Tony Flanagan stood out in the surroundings. He was the only white boxer and the bulkiest. The rest, skinny and black, were lightweights and welters, quick, bouncy kids. Tony was dogged and stolid and was administering vicious damage to a heavy bag. A grey-haired black man with a moustache like Count Basie's was holding the bag in place and offering encouraging words. Tony didn't need encouragement. His fists hit deep and solid into the bag. I admired from the sidelines until five minutes went by and the black man pulled the bag away.

“Enough, man,” he said.

I stepped into Tony's line of vision. He took ten seconds to make the connection.
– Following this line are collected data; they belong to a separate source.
/-- **Pair counting against the Kummer structure, with exponents.** As n1011's
`Additive.finite_and_pow_le_card_selmerGroup_of_kummer_le` (`p` odd, `𝓚 ≤ 𝓖` agreeing at `∞`, both
unramified outside `S(T)`), but with `#𝓖_v ≥ p^{e_v} · #𝓚_v` at every `v ∈ T₀ ⊆ T`: then
`H¹_𝓖(K, E[p])` is finite and `#H¹_𝓖(K, E[p]) ≥ p^{Σ_{v ∈ T₀} e_v}`. [folklore] -/
theorem finite_and_pow_le_card_selmerGroup_of_kummer_le_pow (hodd : p ≠ 2)
    (inv : LocalInvariants K p) (hperf : inv.IsPerfect) (hsum : inv.SumLocalTermEqZero)
    (hcompl : inv.SelmerComplement)
    (hEP : ∀ v : HeightOneSpectrum (𝓞 K), localEulerPoincareCharacteristic (v.adicCompletion K))
    (T : Finset (HeightOneSpectrum (𝓞 K)))
    (hS : ∀ v ∉ T, ((p : ℕ) : 𝓞 K) ∉ v.asIdeal ∧
      GaloisRep.IsUnramifiedAt v (W.torsionGaloisModule (p : ℤ)))
    (h𝓚 : (W.kummerSelmerStructure (p : ℤ)).IsUnramifiedOutside (finSupport T))
    {𝓖 : SelmerStructure (W.torsionGaloisModule (p : ℤ))} (hle : W.kummerSelmerStructure (p : ℤ) ≤ 𝓖)
    (h𝓖 : 𝓖.IsUnramifiedOutside (finSupport T))
    (hinf : ∀ w : InfinitePlace K, W.kummerSelmerStructure (p : ℤ) (Sum.inl w) = 𝓖 (Sum.inl w))
    (T₀ : Finset (HeightOneSpectrum (𝓞 K))) (hT₀ : T₀ ⊆ T) (e : HeightOneSpectrum (𝓞 K) → ℕ)
    (hbig : ∀ v ∈ T₀, p ^ e v * Nat.card (W.kummerSelmerStructure (p : ℤ) (Sum.inr v)) ≤
      Nat.card (𝓖 (Sum.inr v))) :
    Finite 𝓖.selmerGroup ∧ p ^ (∑ v ∈ T₀, e v) ≤ Nat.card 𝓖.selmerGroup := by
  haveI : NeZero p := ⟨hp.out.ne_zero⟩
  haveI : Finite (geomTorsion W (p : ℤ)) := finite_geomTorsion_of_neZero W p
  -- `Sel⁽ᵖ⁾(E/K) = H¹_𝓚(K, E[p])` is finite
  haveI hfinK : Finite (W.kummerSelmerStructure (p : ℤ)).selmerGroup := by
    rw [← selmerGroup_eq_selmerGroup_kummerSelmerStructure]
    exact finite_selmerGroup_holds W (by exact_mod_cast hp.out.ne_zero)
  -- the Weil pairing and the self-duality count `#H¹_𝓚 = #H¹_{𝓚*}`
  obtain ⟨e', hμ, hadd₁, hadd₂, halt, hnondeg, hgal⟩ :=
    exists_weilPairing_holds W p hp.out.two_le (Nat.cast_ne_zero.mpr hp.out.ne_zero)
  have hinv : ∀ v : HeightOneSpectrum (𝓞 K), Injective (inv (Sum.inr v)) :=
    fun v ↦ (hperf v).1.injective
  have hself := natCard_selmerGroup_kummer_eq_dual W p e' hμ hadd₁ hadd₂ hgal halt hnondeg
    hp.out.isPrimePow (hp.out.odd_of_ne_two hodd) inv hinv hEP
  -- pair counting
  have hM : ∀ m : geomTorsion W (p : ℤ), p • m = 0 := fun m ↦ Subtype.ext <| by
    rw [AddSubgroupClass.coe_nsmul, ZeroMemClass.coe_zero]
    exact AddSubgroup.torsionBy.nsmul_iff.mp m.2
  have hpair := card_selmerGroup_pair (W.torsionGaloisModule (p : ℤ)) T inv hperf hsum hcompl
    hM hS hle h𝓚 h𝓖 hinf
  rw [← hself] at hpair
  -- positivity of the factors
  have ha : 0 < Nat.card (W.kummerSelmerStructure (p : ℤ)).selmerGroup := Nat.card_pos
  haveI : Finite (inv.dualSelmerStructure (W.torsionGaloisModule (p : ℤ))
      (W.kummerSelmerStructure (p : ℤ))).selmerGroup :=
    Nat.finite_of_card_ne_zero (hself ▸ ha.ne')
  haveI : Finite (inv.dualSelmerStructure (W.torsionGaloisModule (p : ℤ)) 𝓖).selmerGroup :=
    Finite.of_injective _ (AddSubgroup.inclusion_injective
      (LocalInvariants.selmerGroup_dualSelmerStructure_anti inv (W.torsionGaloisModule (p : ℤ)) hle))
  have hGd : 0 < Nat.card (inv.dualSelmerStructure (W.torsionGaloisModule (p : ℤ)) 𝓖).selmerGroup :=
    Nat.card_pos
  have hlocfin : ∀ v : HeightOneSpectrum (𝓞 K),
      Finite (galoisCohomology ((W.torsionGaloisModule (p : ℤ)).toLocal (Sum.inr v)) 1) :=
    fun v ↦ finite_galoisCohomology_one_toLocal _ v
  have hPK : 0 < ∏ v ∈ T, Nat.card (W.kummerSelmerStructure (p : ℤ) (Sum.inr v)) := by
    refine Finset.prod_pos fun v _ ↦ ?_
    haveI := hlocfin v
    exact Nat.card_pos
  -- `∏_T #𝓖_v ≥ p^{Σ e_v} · ∏_T #𝓚_v`
  have hprod : p ^ (∑ v ∈ T₀, e v) *
      ∏ v ∈ T, Nat.card (W.kummerSelmerStructure (p : ℤ) (Sum.inr v)) ≤
      ∏ v ∈ T, Nat.card (𝓖 (Sum.inr v)) := by
    have hc : ∏ v ∈ T, (if v ∈ T₀ then p ^ e v else 1) = p ^ (∑ v ∈ T₀, e v) := by
      rw [Finset.prod_ite_mem, Finset.inter_eq_right.mpr hT₀, Finset.prod_pow_eq_pow_sum]
    rw [← hc, ← Finset.prod_mul_distrib]
    refine Finset.prod_le_prod (fun v _ ↦ Nat.zero_le _) fun v _ ↦ ?_
    haveI := hlocfin v
    split_ifs with hv
    · exact hbig v hv
    · rw [one_mul]
      exact AddSubgroup.card_le_of_le (hle (Sum.inr v))
  -- conclude
  have hkey : p ^ (∑ v ∈ T₀, e v) *
      ∏ v ∈ T, Nat.card (W.kummerSelmerStructure (p : ℤ) (Sum.inr v)) ≤
      Nat.card 𝓖.selmerGroup *
        ∏ v ∈ T, Nat.card (W.kummerSelmerStructure (p : ℤ) (Sum.inr v)) := by
    have h1 : Nat.card 𝓖.selmerGroup *
        ∏ v ∈ T, Nat.card (W.kummerSelmerStructure (p : ℤ) (Sum.inr v)) =
        Nat.card (inv.dualSelmerStructure (W.torsionGaloisModule (p : ℤ)) 𝓖).selmerGroup *
          ∏ v ∈ T, Nat.card (𝓖 (Sum.inr v)) := by
      refine Nat.eq_of_mul_eq_mul_left ha ?_
      calc Nat.card (W.kummerSelmerStructure (p : ℤ)).selmerGroup * (Nat.card 𝓖.selmerGroup *
              ∏ v ∈ T, Nat.card (W.kummerSelmerStructure (p : ℤ) (Sum.inr v)))
          = Nat.card 𝓖.selmerGroup * Nat.card (W.kummerSelmerStructure (p : ℤ)).selmerGroup *
              ∏ v ∈ T, Nat.card (W.kummerSelmerStructure (p : ℤ) (Sum.inr v)) := by ring
        _ = _ := hpair
        _ = _ := by ring
    rw [h1]
    calc p ^ (∑ v ∈ T₀, e v) * ∏ v ∈ T, Nat.card (W.kummerSelmerStructure (p : ℤ) (Sum.inr v))
        ≤ ∏ v ∈ T, Nat.card (𝓖 (Sum.inr v)) := hprod
      _ ≤ _ := Nat.le_mul_of_pos_left _ hGd
  have hG : p ^ (∑ v ∈ T₀, e v) ≤ Nat.card 𝓖.selmerGroup := Nat.le_of_mul_le_mul_right hkey hPK
  exact ⟨Nat.finite_of_card_ne_zero (Nat.pos_iff_ne_zero.mp
    (lt_of_lt_of_le (pow_pos hp.out.pos _) hG)), hG⟩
“Reggie,” he said to the black man, “get that guy outta here.”

The black man put his hand lightly on my arm. “Hey, mister, Tony say leave, best be you split.”

I said, “Papa Anderson, you hear the name, Tony, Papa Anderson told me where to find you.”

Tony frowned.

He said, “How's an asshole like you get off talkin' to Papa?”

“He trained me, too,” I said.

The black man looked from me to Tony, took his hand off my arm, and began to peel away the small gloves that Tony wore to punch the heavy bag.

“College fighting, Tony,” I said. “Not like you.”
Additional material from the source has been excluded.